Film
Dev Patel is The Wedding Guest in Michael Winterbottom's new film.
Dev Patel is The Wedding Guest in Michael Winterbottom's new film.

Film review: THE WEDDING GUEST

by / Mar. 22, 2019 1pm EST

The title of Michael Winterbottom’s geographically expansive but taut new effort is meant ironically, and as something of a tease. The title character, whose name, Jay (Dev Patel), we don’t learn until well into the proceedings, is something of a puzzle, one Patel and Winterbottom make intriguing enough.

Early on, Jay is seen preparing for a trip from London to Lahore, Pakistan. Once there, his journey to his destination is circuitous and interrupted, with side trips to India and a stop at a gun shop. Jay’s personality and actions are marked by an obvious inconsistency. He’s coldly proficient and capable of extreme violence, but he’s also disconcertingly honest and interpersonally candid, as we find.

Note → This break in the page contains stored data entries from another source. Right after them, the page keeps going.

import Literature.NumberTheory.GaloisRepresentations.LocalWeilDatumDegree
import Literature.NumberTheory.GaloisRepresentations.LocalReciprocityOfWeilDatum
import HarnessLib

/-!
# The Weil datum of a non-archimedean local field, VI: assembly, and finite-level reciprocity from the class field axiom

This file assembles Neukirch's abstract class field theory datum of a non-archimedean local field
`F` (*Algebraic Number Theory*, Ch. V §1: "`G = G(k̄|k)`, `A = k̄*`, `A_K = K*`, `d`, `v_K`") in the
Weil-group form of `AbstractClassFieldTheory.lean`:

* `LocalWeilDatum.localWeilDatum F : WeilDatum (WeilGroup F) (F^sep)ˣ` — degree `WeilGroup.deg`,
  fields the Weil subgroups `W_F ∩ G_K` of the finite separable `K ⊆ F̄`, valuation `ord_F`; all of
  Neukirch's axioms ((4.6) and the formal properties of §4) are **proved**: the lattice/finiteness/
  smoothness axioms (`LocalWeilDatum.lean`), the unramified levels `deg⁻¹(nℤ) = W_F ∩ G_{F_n}`
  (`LocalWeilDatumUnramified.lean`), and the henselian valuation `v(N_{K|F} Kˣ) = f_K ℤ`
  (`LocalWeilDatumValuation.lean`, `LocalWeilDatumDegree.lean`);
* `LocalWeilDatum.isLocalDatum_localWeilDatum`: it is a local datum in the sense of
  `LocalReciprocityOfWeilDatum.lean`;
* `LocalWeilDatum.exists_isReciprocitySystem_of_isClassFieldTheory`: **the finite-level local
  reciprocity fact `exists_isReciprocitySystem F` follows from the class field axiom**
  `(localWeilDatum F).IsClassFieldTheory` (Neukirch IV (6.1), for local fields Thm. V (1.1):
  `#H⁰(G(L|K), L*) = [L:K]`, `H⁻¹ = 1` for cyclic `L|K`) — via the general reciprocity law
  (`AbstractReciprocityLaw*.lean`) and the glue of `LocalReciprocityOfWeilDatum.lean`.

## References

* J. Neukirch, *Algebraic Number Theory*, Grundlehren 322, Springer 1999, Ch. IV §4 ((4.6)),
  §6 ((6.1), (6.3)); Ch. V §1 (pp. 317–318, Thm. (1.1), Thm. (1.3)). [NeukirchANT1999]
-/

noncomputable section

open Field IsNonarchimedeanLocalField ValuativeRel
open scoped Pointwise Valued

namespace Literature.NumberTheory.GaloisRepresentations

namespace LocalWeilDatum

open AbstractCFT AbstractCFT.WeilDatum GaloisRepresentations.IsNonarchimedeanLocalField

section Local

variable (F : Type*) [Field F] [ValuativeRel F] [TopologicalSpace F] [IsNonarchimedeanLocalField F]

/-! ### The valuation of the datum on `Fˣ` -/

/-- `vSep a = ord x` when `a` is the image of `x ∈ F`. [folklore] -/
theorem vSep_eq_ord {a : SepUnits F} {x : F}
    (h : algebraMap F (AlgebraicClosure F) x = ((a : SepClosure F) : AlgebraicClosure F)) :
    vSep F a = ord F x := by
  classical
  have hex : ∃ y : F, algebraMap F (AlgebraicClosure F) y = ((a : SepClosure F) : AlgebraicClosure F) := ⟨x, h⟩
  unfold vSep
  rw [dif_pos hex]
  congr 1
  exact (algebraMap F (AlgebraicClosure F)).injective (hex.choose_spec.trans h.symm)

/-- `vSep (unitOf x) = ord x`: the valuation of the datum is `ord_F` on `Fˣ`. [cite: NeukirchANT1999, Ch. V §1] -/
theorem vSep_unitOf (x : Fˣ) : vSep F (unitOf F x) = ord F x :=
  vSep_eq_ord F (coe_unitOf F x).symm

/-- The unit of `(F^sep)ˣ` attached to a non-zero element of `F^sep` (given inside `F̄`). [folklore] -/
def sepUnitOf {y : AlgebraicClosure F} (hy : y ∈ sepClosure F) (hy0 : y ≠ 0) : SepUnits F :=
  Units.mk0 ⟨y, hy⟩ (fun h => hy0 (congrArg Subtype.val h))

omit [ValuativeRel F] [TopologicalSpace F] [IsNonarchimedeanLocalField F] in
/-- `sepUnitOf y` is `y` in `F̄`. [folklore] -/
@[simp]
theorem coe_sepUnitOf {y : AlgebraicClosure F} (hy : y ∈ sepClosure F) (hy0 : y ≠ 0) :
    (((sepUnitOf F hy hy0 : SepUnits F) : SepClosure F) : AlgebraicClosure F) = y :=
  rfl

/-! ### The datum -/

/-- **The Weil datum of the non-archimedean local field `F`** (Neukirch Ch. V §1 in the Weil-group
form of `AbstractClassFieldTheory.WeilDatum`): `W = W_F` acting on `A = (F^sep)ˣ`, `deg` the degree of
the Weil group, fields the Weil subgroups `W_F ∩ G_K` of the finite separable `K ⊆ F̄`, `v = ord_F`
on `Fˣ`.  All axioms are theorems: unramified levels (`isFieldSubgroup_degMultiples`) and the
henselian valuation `v(N_{K|F} Kˣ) = f_K ℤ` (`inertiaDeg_dvd_ord_norm`,
`exists_ord_norm_eq_inertiaDeg`, `inertiaDeg_fieldSubgroup_eq`, norm dictionary
`norm_fieldSubgroup_top_eq_algebraMap`).
[cite: NeukirchANT1999, Ch. V §1 (pp. 317–318); Ch. IV §4 (4.6)] -/
def localWeilDatum : WeilDatum (WeilGroup F) (SepUnits F) where
  deg := degHom F
  exists_degZ_eq_one := exists_degZ_eq_one F
  IsField := IsFieldSubgroup F
  isField_top := isFieldSubgroup_top F
  isField_inf := fun hU hV => isFieldSubgroup_inf F hU hV
  isField_of_le := fun hU hUV => isFieldSubgroup_of_le F hU hUV
  isField_conjSub := fun hU σ => isFieldSubgroup_conjSub F hU σ
  finiteIndex_of_isField := fun hU => finiteIndex_of_isFieldSubgroup F hU
  isField_stabilizer := isFieldSubgroup_stabilizer F
  isField_degMultiples := isFieldSubgroup_degMultiples F
  v := vSep F
  v_mul := fun a ha b hb => by
    obtain ⟨x, rfl⟩ := exists_unitOf_eq_of_mem_fixedBy_top F ha
    obtain ⟨y, rfl⟩ := exists_unitOf_eq_of_mem_fixedBy_top F hb
    rw [show unitOf F x * unitOf F y = unitOf F (x * y) by simp [unitOf], vSep_unitOf, vSep_unitOf,
      vSep_unitOf, Units.val_mul, ord_mul F x.ne_zero y.ne_zero]
  dvd_v_norm := fun {U} hU a ha => by
    obtain ⟨K, hK, hKs, rfl⟩ := hU
    haveI := hK
    have haK := mem_of_mem_fixedBy_fieldSubgroup F hKs ha
    have ha0 : (⟨_, haK⟩ : K) ≠ 0 := fun h =>
      (Units.ne_zero a) (Subtype.ext (congrArg Subtype.val h :))
    rw [vSep_eq_ord F (norm_fieldSubgroup_top_eq_algebraMap F K hKs haK).symm,
      inertiaDeg_fieldSubgroup_eq F K hKs]
    exact inertiaDeg_dvd_ord_norm F K hKs _ ha0
  exists_v_norm_eq := fun {U} hU => by
    obtain ⟨K, hK, hKs, rfl⟩ := hU
    haveI := hK
    obtain ⟨c, hc0, hc⟩ := exists_ord_norm_eq_inertiaDeg F K hKs
    have hcs : ((c : K) : AlgebraicClosure F) ∈ sepClosure F := hKs (c : K).2
    have hc0' : ((c : K) : AlgebraicClosure F) ≠ 0 := fun h => hc0 (Subtype.ext (Subtype.ext h))
    refine ⟨sepUnitOf F hcs hc0', mem_fixedBy_fieldSubgroup_of_mem F (c : K).2, ?_⟩
    have hmem : (((sepUnitOf F hcs hc0' : SepUnits F) : SepClosure F) : AlgebraicClosure F) ∈ K := (c : K).2
    rw [vSep_eq_ord F (norm_fieldSubgroup_top_eq_algebraMap F K hKs hmem).symm,
      inertiaDeg_fieldSubgroup_eq F K hKs, ← hc]
    exact congrArg (fun z : K => ord F (Algebra.norm F z)) (Subtype.ext rfl)

/-- Unfolding: the fields of the local datum are the Weil subgroups of the finite separable `K ⊆ F̄`.
[folklore] -/
theorem isField_localWeilDatum_iff (U : Subgroup (WeilGroup F)) :
    (localWeilDatum F).IsField U ↔ IsFieldSubgroup F U :=
  Iff.rfl

/-- Unfolding: the degree of the local datum is `WeilGroup.deg`. [folklore] -/
theorem degZ_localWeilDatum (w : WeilGroup F) : (localWeilDatum F).degZ w = WeilGroup.deg w :=
  degZ_degHom F w

/-- Unfolding: the valuation of the local datum is `ord_F` on `Fˣ`. [folklore] -/
theorem v_localWeilDatum_unitOf (x : Fˣ) : (localWeilDatum F).v (unitOf F x) = ord F x :=
  vSep_unitOf F x

/-- **The Weil datum of `F` is a local datum** (its fields, degree and valuation are the local
ones). [cite: NeukirchANT1999, Ch. V §1] -/
theorem isLocalDatum_localWeilDatum : IsLocalDatum F (localWeilDatum F) where
  isField_iff := isField_localWeilDatum_iff F
  degZ_eq := degZ_localWeilDatum F
  v_unitOf := v_localWeilDatum_unitOf F

/-! ### Finite-level reciprocity from the class field axiom -/

/-- **The norm residue symbols of `F` from the class field axiom.**
[cite: NeukirchANT1999, Ch. V §1, Thm. (1.3)] -/
def localRecSystem (hcf : (localWeilDatum F).IsClassFieldTheory) (L : IntermediateField F (AlgebraicClosure F)) :
    Fˣ →* (L ≃ₐ[F] L) :=
  recSystem (isLocalDatum_localWeilDatum F) hcf L

/-- **`exists_isReciprocitySystem F` from the class field axiom for the local Weil datum**:
Neukirch's general reciprocity law (IV (6.3)) for the datum `localWeilDatum F` under the class field
axiom (IV (6.1) = V (1.1)) yields the finite-level reciprocity system of `F` with all the printed
properties of Serre's norm residue symbols (`LocalReciprocityFinite.lean`).
[cite: NeukirchANT1999, Ch. V §1, Thm. (1.3); Ch. IV §6, Thm. (6.3)] -/
theorem exists_isReciprocitySystem_of_isClassFieldTheory (hcf : (localWeilDatum F).IsClassFieldTheory) :
    _root_.Literature.NumberTheory.GaloisRepresentations.exists_isReciprocitySystem F :=
  exists_isReciprocitySystem (isLocalDatum_localWeilDatum F) hcf

end Local

end LocalWeilDatum

end Literature.NumberTheory.GaloisRepresentations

It eventually transpires that the purpose of Jay’s journey is the abduction of a young woman named Samira (Radhike Apte), whom he binds and puts into a car trunk. That wedding was to be hers, and Jay has been hired to prevent it by Deepesh (Jim Sarbh), a boyfriend back in England about whom Samira has never told her parents. She has been betrothed to a Pakistani man she barely knows and doesn’t want.

It’s at this juncture that Winterbottom, who wrote as well as directed, introduces plot and moral complications. He’s sometimes taken an obvious lefty turn in his movies (Welcome to Sarajevo, Road to Guantanamo), but here the political and social significance is much more direct. This is apparently meant as a thriller with unexpected moral questions, and if it doesn’t always adhere to strictly logical and reasonable narrative considerations, it’s successful to a perhaps surprising degree.

Patel and Apte play off each other with a neo-Hitchcockean flair and Giles Nuttgen’s photography stylishly captures the changing settings. The Wedding Guest is pacey, suspenseful entertainment. If you want, you can take it a little more seriously, but that’s hardly necessary.

Now playing at the Dipson Amherst Theatre.